Ancient Wonder
Australia’s newest UNESCO World Heritage site is within tantalising reach of the Great Ocean Road. Sandy Guy checks it out.
VICTORIA’S south-west coast is a place of incredible natural beauty, and the
Great Ocean Road, the iconic coastal highway winding between Torquay and Warrnambool, is one of Australia’s foremost travel destinations. But there are plenty of reasons to venture beyond it: less than 100km further west are historic coastal towns such as Port Fairy and Portland; venture a little inland and you’ll come to the rising star of Australian tourism, Budj Bim Cultural Landscape.

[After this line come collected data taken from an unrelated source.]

-- `open scoped`: the tree's action of `Aut(ℂ)` on `Hom(K, ℂ)` by composition (`ringEquivCompAction`) is a scoped instance
open scoped Literature.NumberTheory.ComplexMultiplication
open Literature.AlgebraicGeometry.Motives (CMType AbelianVariety HodgeTensorFacts)
open Literature.AlgebraicGeometry.HodgeTheory (HodgeConjectureFor complexBetti)
open Literature.AlgebraicGeometry.VanGeemen1994 (hodgeClassSpan)
open Literature.Barriers.HodgeConjecture (divisorClassesSpan)
open Literature.NumberTheory.ComplexMultiplication (IsPrimitive)
open Literature.NumberTheory.ComplexMultiplication.CMTypeLattice (periodIso basisIndex card_basisIndex_eq_finrank isSimple_periodIso_iff_isPrimitive
  isAbelianVariety_periodIso)
open Literature.AlgebraicGeometry.Pohlmann1968 (cmTypeRank IsNondegenerate isNondegenerate_iff)
open Literature.AlgebraicGeometry.Pohlmann1968.Cyclotomic (finrank_eq_totient)
open Literature.AlgebraicGeometry.ComplexMultiplication (IsCMTypeRealisation)
open Literature.AlgebraicGeometry.ComplexMultiplication.CMTorus (mtRank_hodgeStructure_periodIso_eq_cmTypeRank)
open Literature.AlgebraicGeometry.ComplexMultiplication.CyclicTwoPower (cm_normal_cyclic_finrank_of_fermatPrime rank_and_isPrimitive_of_fermatPrime
  isSimple_and_dim_of_fermatPrime hodgeClassSpan_pow_eq_divisorClassesSpan_of_isCyclic hodgeConjectureFor_pow_of_isCyclic)
open Literature.NumberTheory.Automorphic.Arthur2013.Leaves.TECR.TorusDict (isCyclotomicExtension_of_two_mul_of_odd)

/-! ### §1 `φ(d) = 16` and `φ(d) ≠ 14` -/

/-- **`φ(d) = 16 ⟹ d ∣ 8160 = 2⁵·3·5·17`**: for each prime power `p^k ∥ d`, `φ(p^k) = p^{k-1}(p-1) ∣ 16`, whence `p ∈ {2, 3, 5, 17}` with `k ≤ 5, 1, 1, 1`.
[cite: Washington1997, Ch. 2] [folklore] -/
theorem dvd_of_totient_eq_sixteen {d : ℕ} (h : Nat.totient d = 16) : d ∣ 8160 := by
  have hd0 : d ≠ 0 := by rintro rfl; simp at h
  rw [← Nat.factorization_le_iff_dvd hd0 (by norm_num), Finsupp.le_def]
  intro p
  by_cases hp : p.Prime
  swap
  · rw [Nat.factorization_eq_zero_of_not_prime d hp]; exact Nat.zero_le _
  set k := d.factorization p with hk
  rcases Nat.eq_zero_or_pos k with hk0 | hkpos
  · rw [hk0]; exact Nat.zero_le _
  have hpk : p ^ k ∣ d := Nat.ordProj_dvd d p
  have hφ : p ^ (k - 1) * (p - 1) ∣ 16 := by
    rw [← Nat.totient_prime_pow hp hkpos, ← h]; exact Nat.totient_dvd_of_dvd hpk
  have hp1 : p - 1 ∣ 16 := (Dvd.intro_left _ rfl).trans hφ
  have hp17 : p ≤ 17 := by have := Nat.le_of_dvd (by norm_num) hp1; omega
  have hpow : p ^ (k - 1) ∣ 16 := (Dvd.intro _ rfl).trans hφ
  rw [← hp.pow_dvd_iff_le_factorization (by norm_num)]
  have h2 := hp.two_le
  interval_cases p
  · -- p = 2 : k ≤ 5
    have hk5 : k ≤ 5 := by
      by_contra hc
      have h32 : (2 : ℕ) ^ 5 ∣ 16 := (pow_dvd_pow 2 (show 5 ≤ k - 1 by omega)).trans hpow
      norm_num at h32
    exact (pow_dvd_pow 2 hk5).trans (by norm_num)
  · -- p = 3 : k = 1
    have hk1 : k = 1 := by
      by_contra hc
      have h3 : (3 : ℕ) ^ 1 ∣ 16 := (pow_dvd_pow 3 (show 1 ≤ k - 1 by omega)).trans hpow
      norm_num at h3
    rw [hk1]; norm_num
  · exact absurd hp (by norm_num)
  · -- p = 5 : k = 1
    have hk1 : k = 1 := by
      by_contra hc
      have h5 : (5 : ℕ) ^ 1 ∣ 16 := (pow_dvd_pow 5 (show 1 ≤ k - 1 by omega)).trans hpow
      norm_num at h5
    rw [hk1]; norm_num
  · exact absurd hp (by norm_num)
  · -- p = 7 : `6 ∣ 16`, impossible
    omega
  · exact absurd hp (by norm_num)
  · exact absurd hp (by norm_num)
  · exact absurd hp (by norm_num)
  · -- p = 11 : `10 ∣ 16`, impossible
    omega
  · exact absurd hp (by norm_num)
  · -- p = 13 : `12 ∣ 16`, impossible
    omega
  · exact absurd hp (by norm_num)
  · exact absurd hp (by norm_num)
  · exact absurd hp (by norm_num)
  · -- p = 17 : k = 1
    have hk1 : k = 1 := by
      by_contra hc
      have h17 : (17 : ℕ) ^ 1 ∣ 16 := (pow_dvd_pow 17 (show 1 ≤ k - 1 by omega)).trans hpow
      norm_num at h17
    rw [hk1]; norm_num

set_option maxRecDepth 100000 in
/-- **`φ(d) = 16 ⟹ d ∈ {17, 32, 34, 40, 48, 60}`** (inspection of the `48` divisors of `8160`, by kernel decision). [cite: Washington1997, Ch. 2] [folklore] -/
theorem eq_of_totient_eq_sixteen {d : ℕ} (h : Nat.totient d = 16) : d = 17 ∨ d = 32 ∨ d = 34 ∨ d = 40 ∨ d = 48 ∨ d = 60 := by
  have hmem : d ∈ Nat.divisors 8160 := Nat.mem_divisors.2 ⟨dvd_of_totient_eq_sixteen h, by norm_num⟩
  have key : ∀ x ∈ Nat.divisors 8160, Nat.totient x = 16 → x = 17 ∨ x = 32 ∨ x = 34 ∨ x = 40 ∨ x = 48 ∨ x = 60 := by
    decide +kernel
  exact key d hmem h

/-- **`φ(d) = 16 ⟺ d ∈ {17, 32, 34, 40, 48, 60}`.** [cite: Washington1997, Ch. 2] [folklore] -/
theorem totient_eq_sixteen_iff {d : ℕ} : Nat.totient d = 16 ↔ d = 17 ∨ d = 32 ∨ d = 34 ∨ d = 40 ∨ d = 48 ∨ d = 60 := by
  refine ⟨eq_of_totient_eq_sixteen, ?_⟩
  rintro (rfl | rfl | rfl | rfl | rfl | rfl) <;> decide +kernel

/-- **`φ(d) ≠ 14`** (`p − 1 ∣ 14` forces `p ∈ {2, 3}`, then `d ∣ 12`). [cite: Washington1997, Ch. 2] [folklore] -/
theorem totient_ne_fourteen (d : ℕ) : Nat.totient d ≠ 14 := by
  intro h
  have hd0 : d ≠ 0 := by rintro rfl; simp at h
  have hdvd : d ∣ 12 := by
    rw [← Nat.factorization_le_iff_dvd hd0 (by norm_num), Finsupp.le_def]
    intro p
    by_cases hp : p.Prime
    swap
    · rw [Nat.factorization_eq_zero_of_not_prime d hp]; exact Nat.zero_le _
    set k := d.factorization p with hk
    rcases Nat.eq_zero_or_pos k with hk0 | hkpos
    · rw [hk0]; exact Nat.zero_le _
    have hpk : p ^ k ∣ d := Nat.ordProj_dvd d p
    have hφ : p ^ (k - 1) * (p - 1) ∣ 14 := by
      rw [← Nat.totient_prime_pow hp hkpos, ← h]; exact Nat.totient_dvd_of_dvd hpk
    have hp1 : p - 1 ∣ 14 := (Dvd.intro_left _ rfl).trans hφ
    have hp15 : p ≤ 15 := by have := Nat.le_of_dvd (by norm_num) hp1; omega
    have hpow : p ^ (k - 1) ∣ 14 := (Dvd.intro _ rfl).trans hφ
    rw [← hp.pow_dvd_iff_le_factorization (by norm_num)]
    have h2 := hp.two_le
    interval_cases p
    · -- p = 2 : k ≤ 2
      have hk2 : k ≤ 2 := by
        by_contra hc
        have h4 : (2 : ℕ) ^ 2 ∣ 14 := (pow_dvd_pow 2 (show 2 ≤ k - 1 by omega)).trans hpow
        norm_num at h4
      exact (pow_dvd_pow 2 hk2).trans (by norm_num)
    · -- p = 3 : k = 1
      have hk1 : k = 1 := by
        by_contra hc
        have h3 : (3 : ℕ) ^ 1 ∣ 14 := (pow_dvd_pow 3 (show 1 ≤ k - 1 by omega)).trans hpow
        norm_num at h3
      rw [hk1]; norm_num
    · exact absurd hp (by norm_num)
    · -- p = 5 : `4 ∣ 14`, impossible
      omega
    · exact absurd hp (by norm_num)
    · -- p = 7 : `6 ∣ 14`, impossible
      omega
    · exact absurd hp (by norm_num)
    · exact absurd hp (by norm_num)
    · exact absurd hp (by norm_num)
    · -- p = 11 : `10 ∣ 14`, impossible
      omega
    · exact absurd hp (by norm_num)
    · -- p = 13 : `12 ∣ 14`, impossible
      omega
    · exact absurd hp (by norm_num)
    · exact absurd hp (by norm_num)
  have hmem : d ∈ Nat.divisors 12 := Nat.mem_divisors.2 ⟨hdvd, by norm_num⟩
  have key : ∀ x ∈ Nat.divisors 12, Nat.totient x ≠ 14 := by decide +kernel
  exact key d hmem h

/-- `d > 2`, `12 < φ(d) ≤ 16` ⟹ `φ(d) = 16`. [folklore] -/
private theorem totient_eq_sixteen_of_lt_of_le {d : ℕ} (hd : 2 < d) (h12 : 12 < Nat.totient d) (h16 : Nat.totient d ≤ 16) :
    Nat.totient d = 16 := by
  obtain ⟨r, hr⟩ := Nat.totient_even hd
  have h14 := totient_ne_fourteen d
  omega

/-! ### §2 Varieties -/

section Varieties

variable {d : ℕ} {K : Type} [Field K] [NumberField K]
  {A : AbelianVariety ℂ} {ι : 𝓞 K →+* End A} {θ : K →+* Module.End ℂ (complexBetti A.X 1)}

/-- `Bᵐ ⊗ ℂ = Dᵐ ⊗ ℂ` for all `m` on an abelian variety gives the Hodge conjecture for it. [cite: Gordon1999HodgeAVSurvey, §9.3] -/
private theorem hodgeConjectureFor_of_forall_hodgeClassSpan_eq₈₁ (B : AbelianVariety ℂ)
    (h : ∀ m : ℕ, hodgeClassSpan B.dim B.X m = divisorClassesSpan B.X B.dim m) : HodgeConjectureFor B.dim B.X :=
  ⟨Literature.AlgebraicGeometry.HodgeTheory.nonempty_hodgeModel_holds
      (Literature.AlgebraicGeometry.Motives.AbelianVariety.isSmoothProjective_holds (A := B)),
    fun m _ hc hmm ↦ Literature.AlgebraicGeometry.HodgeTheory.AbelianVariety.divisorClassesSpan_le_algebraicClasses B
      (fun b hb hb' ↦ Literature.AlgebraicGeometry.HodgeTheory.lefschetzOneOne_rational_holds
        (Literature.AlgebraicGeometry.Motives.AbelianVariety.isSmoothProjective_holds (A := B)) b hb hb') m
      ((h m) ▸ Submodule.subset_span ⟨hc, hmm⟩)⟩

/-- **`ℚ(ζ₁₇)`: `B•(Aⁿ) ⊗ ℂ = D•(Aⁿ) ⊗ ℂ` and the Hodge conjecture for all powers, for every type** (cyclic Galois group of order `16`: every type
nondegenerate). [cite: Kubota1965, §4 Lemma 2] [cite: Gordon1999HodgeAVSurvey, Thm. 6.4 and §9.3] -/
theorem hodgeClassSpan_pow_eq_and_hodgeConjectureFor_pow_seventeen (hK : IsCyclotomicExtension {17} ℚ K) (Φ : CMType K)
    (hA : IsCMTypeRealisation Φ A ι θ) (n : ℕ) :
    (∀ m : ℕ, hodgeClassSpan (⨁ fun _ : Fin n => A).dim (⨁ fun _ : Fin n => A).X m =
        divisorClassesSpan (⨁ fun _ : Fin n => A).X (⨁ fun _ : Fin n => A).dim m) ∧
      HodgeConjectureFor (⨁ fun _ : Fin n => A).dim (⨁ fun _ : Fin n => A).X := by
  obtain ⟨hcm, hno, hcyc, hK'⟩ := cm_normal_cyclic_finrank_of_fermatPrime (k := 3) (by norm_num : Nat.Prime 17) (by norm_num) K
  haveI := hcm
  haveI := hno
  exact ⟨fun m ↦ hodgeClassSpan_pow_eq_divisorClassesSpan_of_isCyclic hcyc hK' hA n m, hodgeConjectureFor_pow_of_isCyclic hcyc hK' hA n⟩

/-- `ℚ(ζ₃₄) = ℚ(ζ₁₇)`. [cite: Washington1997, Ch. 2] [folklore] -/
theorem isCyclotomicExtension_seventeen_of_thirtyFour (hK : IsCyclotomicExtension {34} ℚ K) : IsCyclotomicExtension {17} ℚ K := by
  haveI : IsCyclotomicExtension {2 * 17} ℚ K := hK
  exact isCyclotomicExtension_of_two_mul_of_odd (K := K) (by decide)

/-- **THE TRICHOTOMY FOR THE CM ABELIAN VARIETIES OF THE CYCLOTOMIC FIELDS OF DEGREE `≤ 16`.**  Let `d > 2`, `φ(d) ≤ 16`, `K = ℚ(ζ_d)`, `Φ` any CM type
of `K` and `(A, ι, θ)` any realisation.  Then EITHER `B•(Aⁿ) ⊗ ℂ = D•(Aⁿ) ⊗ ℂ` for all `n` and the Hodge conjecture holds for every power of `A`, OR
`d ∈ {21, 28, 36, 42}`, `A` is simple of dimension `6` and `B³(A) ⊗ ℂ ≠ D³(A) ⊗ ℂ` (Dodson's degenerate types, Weil type `(3,3)`), OR
`d ∈ {32, 40, 48, 60}`, `A` is simple of dimension `8` and `B⁴(A) ⊗ ℂ ≠ D⁴(A) ⊗ ℂ` or `B²(A) ⊗ ℂ ≠ D²(A) ⊗ ℂ` (the degenerate primitive types of the
non-cyclic `2`-groups: Weil type `(4,4)`, or balanced over a `(−1)`-free subgroup of order `4` — among them Lenstra's `ℚ(ζ₃₂)` types).
[cite: Gordon1999HodgeAVSurvey, Thm. 6.3, Thm. 6.4, §9.3, 5.13 (ii) and §9.4.2] [cite: Dodson1984, Thm. 3.2.1] [cite: Kubota1965, §4 Lemma 2] -/
theorem hodgeConjectureFor_pow_or_exceptional_of_totient_le_sixteen (hK : IsCyclotomicExtension {d} ℚ K) (hd : 2 < d)
    (h16 : Nat.totient d ≤ 16) (Φ : CMType K) (hA : IsCMTypeRealisation Φ A ι θ) :
    ((∀ n m : ℕ, hodgeClassSpan (⨁ fun _ : Fin n => A).dim (⨁ fun _ : Fin n => A).X m =
        divisorClassesSpan (⨁ fun _ : Fin n => A).X (⨁ fun _ : Fin n => A).dim m) ∧
      ∀ n : ℕ, HodgeConjectureFor (⨁ fun _ : Fin n => A).dim (⨁ fun _ : Fin n => A).X) ∨
    ((d = 21 ∨ d = 28 ∨ d = 36 ∨ d = 42) ∧ A.IsSimple ∧ A.dim = 6 ∧ hodgeClassSpan 6 A.X 3 ≠ divisorClassesSpan A.X 6 3) ∨
    ((d = 32 ∨ d = 40 ∨ d = 48 ∨ d = 60) ∧ A.IsSimple ∧ A.dim = 8 ∧
      (hodgeClassSpan 8 A.X 4 ≠ divisorClassesSpan A.X 8 4 ∨ hodgeClassSpan 8 A.X 2 ≠ divisorClassesSpan A.X 8 2)) := by
  obtain ⟨φ₀⟩ : Nonempty (K →+* ℂ) := inferInstance
  by_cases h12 : Nat.totient d ≤ 12
  · rcases hodgeConjectureFor_pow_or_exceptional_of_totient_le_twelve hK hd h12 Φ hA with h | h
    · exact Or.inl h
    · exact Or.inr (Or.inl h)
  · have h16' : Nat.totient d = 16 := totient_eq_sixteen_of_lt_of_le hd (by omega) h16
    rcases eq_of_totient_eq_sixteen h16' with rfl | rfl | rfl | rfl | rfl | rfl
    · exact Or.inl ⟨fun n m ↦ (hodgeClassSpan_pow_eq_and_hodgeConjectureFor_pow_seventeen hK Φ hA n).1 m,
        fun n ↦ (hodgeClassSpan_pow_eq_and_hodgeConjectureFor_pow_seventeen hK Φ hA n).2⟩
    · rcases hodgeConjectureFor_pow_or_exceptional_thirtyTwo hK Φ φ₀ hA with h | ⟨-, -, hS, hdim, hne⟩
      · exact Or.inl h
      · exact Or.inr (Or.inr ⟨Or.inl rfl, hS, hdim, hne⟩)
    · have hK' := isCyclotomicExtension_seventeen_of_thirtyFour hK
      exact Or.inl ⟨fun n m ↦ (hodgeClassSpan_pow_eq_and_hodgeConjectureFor_pow_seventeen hK' Φ hA n).1 m,
        fun n ↦ (hodgeClassSpan_pow_eq_and_hodgeConjectureFor_pow_seventeen hK' Φ hA n).2⟩
    · rcases hodgeConjectureFor_pow_or_exceptional_forty hK Φ φ₀ hA with h | ⟨-, -, hS, hdim, hne⟩
      · exact Or.inl h
      · exact Or.inr (Or.inr ⟨Or.inr (Or.inl rfl), hS, hdim, hne⟩)
    · rcases hodgeConjectureFor_pow_or_exceptional_fortyEight hK Φ φ₀ hA with h | ⟨-, -, hS, hdim, hne⟩
      · exact Or.inl h
      · exact Or.inr (Or.inr ⟨Or.inr (Or.inr (Or.inl rfl)), hS, hdim, hne⟩)
    · rcases hodgeConjectureFor_pow_or_exceptional_sixty hK Φ φ₀ hA with h | ⟨-, -, hS, hdim, hne⟩
      · exact Or.inl h
      · exact Or.inr (Or.inr ⟨Or.inr (Or.inr (Or.inr rfl)), hS, hdim, hne⟩)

One of Australia’s most significant historic sites, it was added to the UNESCO World Heritage List in July, joining the likes of Kakadu National Park and the Great Barrier Reef. Budj Bim is home to an ancient aquaculture system and the foundations of around 200 stone dwellings that are evidence of a settled community of villages dating back 6600 years. Here, local Gunditjmara people used volcanic rock to build a complex system of fish traps, weirs and ponds to manage water flows from nearby Lake Condah more than a thousand years before Stonehenge and the Pyramids of Egypt were raised.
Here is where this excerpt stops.